Deployment Overview :: SAS(R) Data Loader 2.2 for Hadoop: Administrator's Guide

SAS Data Loader provides a script for deploying your QKB on the Hadoop cluster. Before you can run this script, you must copy your QKB to the Hadoop cluster. This can be done by transferring the directory structure to the Hadoop master node via FTP, or by mounting the file system where the QKB is located on the Hadoop master node.

It is recommended that you run the script, named qkbpush.sh, on the Hadoop master node (Name Node). The script automatically discovers all nodes in the cluster and deploys the QKB on them by default.

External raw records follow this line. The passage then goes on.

/-!
(R-35)/J12 successor `…C` of `SkelPhiFaceRouteNumbersY7F` (hp-8 g40, 2026-08-23): the forced kit is RE-CENTRED AT THE COLUMN END (p1-g17's `kitClauseFC` /
`kitClause_runXFC/YFC` / `kitClause_frameFC` / `kitClause_rootFrameFC`, binder list lane 03:18:28Z): the fat-prism rows `hkz / hRk· / hΛcyl` (and `hfr / hκ`,
which only fed them) and the column row `hcol` are GONE (`ctCtr ↦ ctColEnd`, `ψ_ctColEnd_mem_Icc` / `ctColEnd_reach`, SkelPhiForcedColumnPlace); every other
binder and the proof body are verbatim — mentions of those rows below describe the superseded `SkelPhiFaceRouteNumbersY7F`.

# N2 (frames-only node), (S0) kit tier, (F) spine (hp-8 g39): **`faceRoute_of_numbers7_yFC`** — the (S0) twin of `faceRoute_of_numbers7_y` (N1, (F) inner
# route part R4b v7, hp-8 g35/g36): the route datum of a face-step kit at an y′-FACE with the footprint / clearance / cross-link ROOMS of
# `faceRoute_of_inputs4_yFC` DISCHARGED from per-centre NUMBERS (the along run's numbers `NrY`, the tangential run's `N3Y`, served signs, the foot box,
# the target window) — the geometry is N1's VERBATIM (same frames, same schedules, same rooms); only the kit tier underneath is (S0): kit-constant binders
# per p1-g16's forced clauses, generic short region `Rg` + zone datum rows (`hΛRg/hzconn/hcz/hkz/hRkb/hRkr/hΛcyl`), Step-I‴ inputs at accuracy `δ³` without
# zone/exit estimates, `hchain` over `KitsAtF`.

NON-VACUITY (lead g11 STANDING ORDER 2026-08-23T03:52:56Z (2)(b)): this file only THREADS its window / region / zone rows to p1-g17's re-centred
kit clause (`kitClauseFC` family, whose kept rows `hRg/hΛRg/hzconn/hcz/hDρ/hKCmax` have the witness `Λc := cylBallFin c kz R`, `Rg := Λc`,
`Rs :=` its graph extent — p1-g17 03:09:30Z / (R-35) (3)); the FULL binder set of the theorems below is instantiated JOINTLY, at the closed terms of
record, by the (F) wrapper `faceHoldsRNQFnLT_frmChoiceAllQ3` (stmt-g20's Face params/glue twins over `KS0.kit0_ok` SkelFrmBChoiceNums p347587,
`hlong_of_atQ3/hlongY_of_atQ3` SkelFrmBChoiceLinks p351172, hp-8's SkelPhiCellsRoomsS/RootRoomsS) — non-vacuity: discharged jointly by that wrapper.
builds on p205010 (kernel theorem, internal audit signed; external expert review pending) — nothing in this file uses p205010; nothing here is a
claim about the open node `SamePDropOfSkeletonFrm₁`.
Lane `prim-bschramm`, seat `prim-hp-8` (gen 39); helper file (`--supports stmt-CriticalPhenomena-4575 --as helper`); F-PORT-JUNCTIONS (hp-8 g37).
* **`Skelφ.faceRoute_of_numbers7_yFC`** (proof body = N1's, final call ↦ `faceRoute_of_inputs4_yFC`).
[cite: KozmaNitzan2024, §4 Lemma 10 (pp. 17–21), Lemma 11 (pp. 22–23), Lemma 12 (pp. 23–25), p. 30 (Step III)] [cite: MartineauTassion2017, §4.3 Lemma 4.2]
-/


noncomputable section

open MeasureTheory ProbabilityTheory
open scoped ENNReal Classical

namespace Summit.CriticalPhenomena.PercolationContinuityZ3.Theorems.Transplant

namespace Skelφ

open Literature.Probability.Percolation Literature.Probability.LatticeModels SimpleGraph GadgetSystem Contour KNCells
open Literature.Probability.Percolation.KozmaNitzan.Cells (oth sgOf stepVec_apply_fst)
open KNLevels ChainPlanar ChainPara
open Literature.Barriers.CriticalPhenomena (graphBall mem_graphBall_self graphBall_mono)
open BoxProdZ2 (ConcRadiiG)
open Skel (winGraph routeW excess)
open SkelI (tanOff)
open TwoAxis.Para (modulus)

-- §1 (the served seed clearances `clear_alongY_of_floors`, `clear_tanX_of_level`) is p1-g13's, in `SkelPhiFaceRouteNumbersY6` (p314991), imported.

/-! ## §2 The route datum -/

variable {V : Type} [DecidableEq V] {G : SimpleGraph V} [G.LocallyFinite] {φ ψc : V → Site 2}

Flags are available to enable you to deploy the QKB on individual nodes, or on a subset of nodes instead.

The qkbpush.sh script performs two tasks:

It copies the specified QKB directory to a fixed location (/opt/qkb/default) on the specified nodes and sets the QKB’s permissions so that the QKB is owned by the user account that is owned by the SAS Embedded Process.
It generates an index file from the contents of the QKB and pushes this index file to HDFS. This index file, named default.idx, is created in the /sas/qkb directory in HDFS. The default.idx file provides a list of QKB definition and token names to SAS Data Loader. SAS Data Loader surfaces the names in its graphical user interface.

Creating the index file requires special permissions in a Kerberos security environment. For more information, see Kerberos Security Requirements.

Only one QKB and one index file are supported in the Hadoop framework at a time. Subsequent QKB and index pushes replace prior ones.

After the QKB deployment is complete, you must restart the SAS Embedded Process on each Hadoop node so that each instance of the SAS Embedded Process loads the newly deployed QKB. Use the sasep-servers.sh script to restart the SAS Embedded Process. For information about the sasep-servers.sh script, see the information for Hadoop in the SAS In-Database Products: Administrator's Guide.